◆ **Data extract**
/-!
# NE7ApeCurvedRepRoadBSoftOperatorEnd — THE END OF RECORD AFTER F193: the curved (APE) with a datum on road (B) ⇐ E′ regime + class data + regime lines + (L1)′ names +
# **TWO [B9]-TYPE LETTERS ABOUT CONCRETE OPERATORS ON OUR CARRIER** — (P) a left inverse `G` of Bałaban's soft operator `softOpK = Hess_W + D_W R(W) D_W* + M⁻²Qbar*Qbar`
# (F192) and `Dinv` of `Qbar G Qbar*` ([B9] Thm 3.11 TYPE: positivity ⟹ invertibility), (C) the sup-curl row of the constrained Green operator `C = G − GQbar* Dinv Qbar G`
# ([B9] Thm 3.3 (gradient entries of `G = Δ_a⁻¹`) + (3.49) TYPE) — REPLACING the functional letter (KL-B) `hB` of F188 (file 123 of the curved (APE), F194)

Cell `pub-balaban`, rung (B)+1 sub-cell t4, lineage `b2b-balaban-t4-ne7-p1` (CRUX PROVER NE7 #1 = OWNER of row NE7), generation 85; memo
`t4/b2b-balaban-t4-ne7-p1-g85/LAGRANGE-CARRIER.md` §4.  Over F188 `NE7ApeCurvedRepRoadBScalarFreeEnd.smallField_of_tanCritical_roadB_scalarFree_end`, F193
`NE7ConstrainedGreenOnCarrier.sourceLetter_of_curlRow` and F173 `NE7BalabanSliceSourceDuality.balabanSliceLetter_of_sourceLetter` BY NAME (pure composition).
WHY.  F188 displays ONE analytic letter, (KL-B), as a FUNCTIONAL statement about all gauge-fixed straight-tangent fields.  Print ([B9] §3) states its content as THEOREMS ABOUT
OPERATORS: `Δ_a(U)` is positive (Thm 3.11), its inverse `G(U)` has the kernel bounds (3.42) (Thm 3.3), `(QGQ*)⁻¹` has (3.49).  F191 (the multiplier), F192 (the operators on our
carrier) and F193 (F166 instantiated) make the translation kernel-exact: (KL-B) ⟸ (P) + (C).  THIS file is the END in that currency: what remains of the curved (APE) is now
LITERALLY «positivity of `softOpK`» and «the sup-curl row of its constrained Green operator» — the shapes lit-balaban's [B9] junction modules (J-A `B9B8CarrierDictionary`, J-B) and
NE9's rows are to be identified with (dictionary (α) Hess ↔ print's `Δ(U)` up to the first-variation-sized antisymmetric part, (β) `Qbar` ↔ `Q`, (γ) carrier — lit-balaban J-A).
WHAT ([folklore]; 0 def, 0 sorry).  **`smallField_of_tanCritical_roadB_softOperator_end`**: F188 with `hB` REPLACED by `G`, `hGS`, `Dinv`, `hD'` (P) and `hC` (C), `K_B := card n·K`
(named by a defining equation, the END's idiom).
HONEST FRAMING (page 1): composition; (P) and (C) are DISPLAYED HYPOTHESES about concrete finite-dimensional operators (NOT proved; their identification with print's `Δ_a(U)`,
`G(U)`, `(QGQ*)⁻¹` is NOT made here); every discharged scalar constant is VOLUME-DEPENDENT through `c_RE` (row NE3's currency) but k-uniform; nothing of Bałaban's asserted; (APE)
on curved data NOT proved; NOT ONE-STEP, NOT NE7; spine 0∕9; finite T⁴ rung (B)+1 — NOT infinite volume, NOT mass gap, NOT `BetaPertH`, NOT Clay.  Continuum YM on T⁴ ⇐
BetaPertH ∧ nine spine estimates (0/9 proved); BetaPertH ⇐ (D1) ∧ (D4) ∧ CAP+tail; G-an2-4 gates asym, D1 and NE2/3/4.
-/

set_option autoImplicit false

open scoped BigOperators InnerProductSpace Matrix Matrix.Norms.L2Operator
open NormedSpace Finset

namespace Summit.QuantumFields.BalabanUV.T4Continuum.NE7ApeCurvedRepRoadBSoftOperatorEnd

open Literature.MathematicalPhysics.QuantumFieldTheory.Balaban1983to89
open B7Prop1Explicit B7Prop2Explicit MatrixLog UnitaryModel
open T4AveragingDeficitWall (Ad IsUnitaryCfg IsSkewDir SmallField vary curlAt dirL1 flux covGrad)
open T4AveragingDeficitWallBoundary (IsPeriodicCfg periodBox)
open AveragingDeficitPeriodicCounting (IsPeriodicDir)
open AveragingDeficitTwoLevelPrep (twoLevelSmall)
open AveragingDeficitMultiLevelPrep (cavgIter LevelSmall)
open MinimalActionLevels (perWin)
open BlockAverageVaryHolo (nbRad)
open BlockAveragePushDirGauge (gaugeDir)
open NE3HessForm (hess dAction)
open NE3TangentCovariantTower (dirIter QbarIter)
open NE3EnergyShapes (IsUnitarySite IsPeriodicSite)
open NE3CovariantWeitzenbock (covDiv)
open NE3RightInverseSupLetters (frameC supC corrC)
open NE3QbarIterCovLiftPrep (cruxC)
open NE3RightInverseSolveLetters (thetaLoc)
open NE3HatInvCurlLetters (curl1C)
open BlockAverageVaryDisc (rho0)
open NE3LinearisedAverageSup (curvSum)
open NE3HilbertSchmidtTorus (Form extF)
open NE3.PairLandauB8 (IsLandauB8)
open NE7ApeCurvedRepRoadBScalarFreeEnd (smallField_of_tanCritical_roadB_scalarFree_end)
open NE7BalabanSliceSourceDuality (balabanSliceLetter_of_sourceLetter)
open NE7ConstrainedGreenIdentity (constrainedGreen)
open NE7BalabanSoftOperator (skewForms softOpK qbarOpK)
open NE7ConstrainedGreenOnCarrier (sourceLetter_of_curlRow)

noncomputable section

variable {d : ℕ} {n : Type*} [Fintype n] [DecidableEq n]
import Summits.HubbardSuperconductivity.HubbardSuperconductivity.Theorems.AnisotropyChordTransferFibre3FinX5Eval

/-!
# Route `AnisotropyChord` / H0 rotor rung: FIN per-`L` GM₃ (X5), `L = 29` — row-C cell facts (X5, point wedges), part `p50`

Kernel facts `xcCellAnyA0 29 (49/50) 100 la lb bn tb = true` (row C of cert cells 120, 121 of `L = 29` with `b = bn/100` and the `T⁺·D` brackets `tb` exported by the row-`N₁` facts `xn29_*`): the two Green point wedges `gWedgePt` are recomputed in the kernel, the profile / gradient tables are built from them by monotonicity (`…FinX5Eval`), and g5's row-C check is decided; assembled in `…FinX5GM3TwentyNine`.
Prover seat `hubbard-h0-rotor-p3` g8; helper for piece A = stmt-HubbardSuperconductivity-23918 of rung 19089 (`--supports`, helper class).
WHAT THIS IS NOT: nothing here proves superconductivity in the Hubbard model (rotor TARGET as worded stays FALSE, g15 verdict); kernel facts for the FIN certificate of ONE conditional reduction.  Tree imports only; zero data; standard axioms.
-/

set_option linter.dupNamespace false
set_option autoImplicit false

namespace Summit.HubbardSuperconductivity.HubbardSuperconductivity.Theorems.AnisotropyChord.Transfer.Fibre3

namespace FinXD

open FinXB FinCell Hole2

set_option maxHeartbeats 4000000 in
/-- row C of cell 120 of `L = 29` (`b = 95/100`). [folklore] -/
theorem xc29_120 : xcCellAnyA0 29 (49/50 : ℚ) 100 1200876616579382 1230898531993867 95 ((3617036587748183 : ℤ), (3715248029857356 : ℤ)) = true := by decide +kernel

set_option maxHeartbeats 4000000 in
/-- row C of cell 121 of `L = 29` (`b = 96/100`). [folklore] -/
theorem xc29_121 : xcCellAnyA0 29 (49/50 : ℚ) 100 1230898531993867 1261670995293714 96 ((3708209220171947 : ℤ), (3809083641868204 : ℤ)) = true := by decide +kernel

end FinXD

end Summit.HubbardSuperconductivity.HubbardSuperconductivity.Theorems.AnisotropyChord.Transfer.Fibre3
/-- **`M_R = O(|τ|²|z|²e^{−2π Im z})`** on the product of half-planes, for rows `O(|τ|²)`.
[cite: CohnEtAl2019, Lemma 4.9 (4.16)] -/
theorem plus24M_isBigO {δ : ℝ} (hδ : 0 < δ) {Rm R0 R2 : ℍ → ℂ}
    (hm : Rm =O[𝓟 (halfPlane δ)] fun τ : ℍ => ‖(τ : ℂ)‖ ^ 2) (h0 : R0 =O[𝓟 (halfPlane δ)] fun τ : ℍ => ‖(τ : ℂ)‖ ^ 2)
    (h2 : R2 =O[𝓟 (halfPlane δ)] fun τ : ℍ => ‖(τ : ℂ)‖ ^ 2) :
    (fun p : ℍ × ℍ => plus24M Rm R0 R2 p.1 p.2) =O[𝓟 (halfPlane δ ×ˢ halfPlane δ)]
      fun p => ‖(p.1 : ℂ)‖ ^ 2 * (‖(p.2 : ℂ)‖ ^ 2 * expDecay p.2) := by
  obtain ⟨_, _, _, hΔ, hE4, hE6, _, _, _, hq1⟩ := halfPlane_isBigO_basic hδ
  obtain ⟨ka, kb, kd, ke, kg, w1, w2, w3, w4, w5, w6, w7, w8⟩ := zSide24_isBigO hδ
  set F := 𝓟 (halfPlane δ ×ˢ halfPlane δ)
  set l := 𝓟 (halfPlane δ)
  have bb : ∀ {u v : ℍ → ℂ}, u =O[l] (fun _ : ℍ => (1 : ℝ)) → v =O[l] (fun _ : ℍ => (1 : ℝ)) →
      (fun τ => u τ * v τ) =O[l] fun _ : ℍ => (1 : ℝ) := fun hu hv => by simpa using hu.mul hv
  have hΔ1 : (ModularForm.discriminant : ℍ → ℂ) =O[l] fun _ : ℍ => (1 : ℝ) := hΔ.trans hq1
  have hE4_2 : (fun τ : ℍ => E₄ τ ^ 2) =O[l] fun _ : ℍ => (1 : ℝ) := by simpa [sq] using bb hE4 hE4
  have hE4_3 : (fun τ : ℍ => E₄ τ ^ 3) =O[l] fun _ : ℍ => (1 : ℝ) := by simpa [pow_succ] using bb hE4_2 hE4
  have hE4_6 : (fun τ : ℍ => E₄ τ ^ 6) =O[l] fun _ : ℍ => (1 : ℝ) := by simpa [← pow_add] using bb hE4_3 hE4_3
  have hE14 : E14fun =O[l] fun _ : ℍ => (1 : ℝ) := (bb (bb hE4 hE4) hE6).congr_left fun τ => by simp [E14fun]
  have hE10 : E10fun =O[l] fun _ : ℍ => (1 : ℝ) := (bb hE4 hE6).congr_left fun τ => by simp [E10fun]
  have hΔ2 : (fun τ : ℍ => ModularForm.discriminant τ ^ 2) =O[l] fun _ : ℍ => (1 : ℝ) := by simpa [sq] using bb hΔ1 hΔ1
  -- rows × bounded
  have RB : ∀ {R u : ℍ → ℂ}, R =O[l] (fun τ : ℍ => ‖(τ : ℂ)‖ ^ 2) → u =O[l] (fun _ : ℍ => (1 : ℝ)) →
      (fun τ => R τ * u τ) =O[l] fun τ : ℍ => ‖(τ : ℂ)‖ ^ 2 := fun hR hu => by simpa using hR.mul hu
  -- the `τ`-coefficients of `Ĝ₋₁`, `Ĝ₀`
  have A1 : (fun τ => Rm τ * E₄ τ ^ 2 * E₆ τ - 2 * R0 τ * E₄ τ ^ 3 + R2 τ * E₄ τ * E₆ τ) =O[l] fun τ : ℍ => ‖(τ : ℂ)‖ ^ 2 := by
    have t1 := RB hm (bb hE4_2 hE6)
    have t2 := (RB h0 hE4_3).const_mul_left 2
    have t3 := RB h2 (bb hE4 hE6)
    exact ((t1.sub t2).add t3).congr_left fun τ => by ring
  have T : ∀ {a g : ℍ → ℂ}, a =O[l] (fun τ : ℍ => ‖(τ : ℂ)‖ ^ 2) →
      g =O[l] (fun z : ℍ => ‖(z : ℂ)‖ ^ 2 * expDecay z) →
      (fun p : ℍ × ℍ => a p.1 * g p.2) =O[F] fun p => ‖(p.1 : ℂ)‖ ^ 2 * (‖(p.2 : ℂ)‖ ^ 2 * expDecay p.2) :=
    fun ha hg => (isBigO_fst_of_halfPlane ha).mul (isBigO_snd_of_halfPlane hg)
  -- the seven `f`-terms
  have s1 := T (RB (RB hm hE14) hE4_3) ka
  have s2 := T (RB (RB hm hE14) hΔ1) kb
  have s3 := T (RB h0 hE4_6) (ka.const_mul_left (-2))
  have s4 := T (RB (RB h0 hE4_3) hΔ1) kd
  have s5 := T (RB h0 hΔ2) ke
  have s6 := T (RB (RB h2 hE10) hE4_3) ka
  have s7 := T (RB (RB h2 hE10) hΔ1) kg
  -- the `Ĝ`-terms
  have g1 := T ((RB A1 hE4_3).const_mul_left (72 * (I / π))) w1
  have g2 := T (RB (RB h0 hΔ1) hE4_3) w2
  have g5 := T ((RB A1 hΔ1).const_mul_left (72 * (I / π))) w5
  have g6 := T (RB (RB h0 hΔ1) hΔ1) w6
  -- `Ĝ₀ = z·B(τ) + C(τ)`
  have t1 : (fun τ => Rm τ * (E₄ τ ^ 2 * E₆ τ)) =O[l] fun τ : ℍ => ‖(τ : ℂ)‖ ^ 2 := RB hm (bb hE4_2 hE6)
  have t2 : (fun τ => R0 τ * E₄ τ ^ 3) =O[l] fun τ : ℍ => ‖(τ : ℂ)‖ ^ 2 := RB h0 hE4_3
  have t3 : (fun τ => R0 τ * ModularForm.discriminant τ) =O[l] fun τ : ℍ => ‖(τ : ℂ)‖ ^ 2 := RB h0 hΔ1
  have t4 : (fun τ => R2 τ * (E₄ τ * E₆ τ)) =O[l] fun τ : ℍ => ‖(τ : ℂ)‖ ^ 2 := RB h2 (bb hE4 hE6)
  have B1 : (fun τ => 20736 * (I / π) * (Rm τ * E₄ τ ^ 2 * E₆ τ) - 20736 * (I / π) * (R0 τ * E₄ τ ^ 3)
      + 14929920 * (I / π) * (R0 τ * ModularForm.discriminant τ)) =O[l] fun τ : ℍ => ‖(τ : ℂ)‖ ^ 2 :=
    (((t1.const_mul_left (20736 * (I / π))).sub (t2.const_mul_left (20736 * (I / π)))).add
      (t3.const_mul_left (14929920 * (I / π)))).congr_left fun τ => by ring
  have C1 : (fun τ => -(67392 * (I / π) ^ 2 * (Rm τ * E₄ τ ^ 2 * E₆ τ)) + 10368 * (I / π) ^ 2 * (R0 τ * E₄ τ ^ 3)
      - 10450944 * (I / π) ^ 2 * (R0 τ * ModularForm.discriminant τ) - 5184 * (I / π) ^ 2 * (R2 τ * E₄ τ * E₆ τ)) =O[l]
      fun τ : ℍ => ‖(τ : ℂ)‖ ^ 2 :=
    ((((t1.const_mul_left (67392 * (I / π) ^ 2)).neg_left.add (t2.const_mul_left (10368 * (I / π) ^ 2))).sub
      (t3.const_mul_left (10450944 * (I / π) ^ 2))).sub (t4.const_mul_left (5184 * (I / π) ^ 2))).congr_left fun τ => by ring
  have g3 := T (RB B1 hE4_3) w3
  have g4 := T (RB C1 hE4_3) w4
  have g7 := T (RB B1 hΔ1) w7
  have g8 := T (RB C1 hΔ1) w8
  have total := ((((((s1.add s2).add s3).add s4).add s5).add s6).add s7).sub
    (((((g1.add g2).add (g3.add g4)).sub (g5.add g6)).sub (g7.add g8)))
  refine total.congr_left fun p => ?_
  simp only [plus24M, plus24GhatM1, plus24Ghat0]
  ring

◆ **Exercise directions**
For this task, write out exactly the lines of the entries above, starting at the line with "open T4AveragingDeficitWall (Ad" and ending at the line with "open BlockAveragePushDirGauge (gaugeDir)", both included, and no others.

◆ **Task answer**
open T4AveragingDeficitWall (Ad IsUnitaryCfg IsSkewDir SmallField vary curlAt dirL1 flux covGrad)
open T4AveragingDeficitWallBoundary (IsPeriodicCfg periodBox)
open AveragingDeficitPeriodicCounting (IsPeriodicDir)
open AveragingDeficitTwoLevelPrep (twoLevelSmall)
open AveragingDeficitMultiLevelPrep (cavgIter LevelSmall)
open MinimalActionLevels (perWin)
open BlockAverageVaryHolo (nbRad)
open BlockAveragePushDirGauge (gaugeDir)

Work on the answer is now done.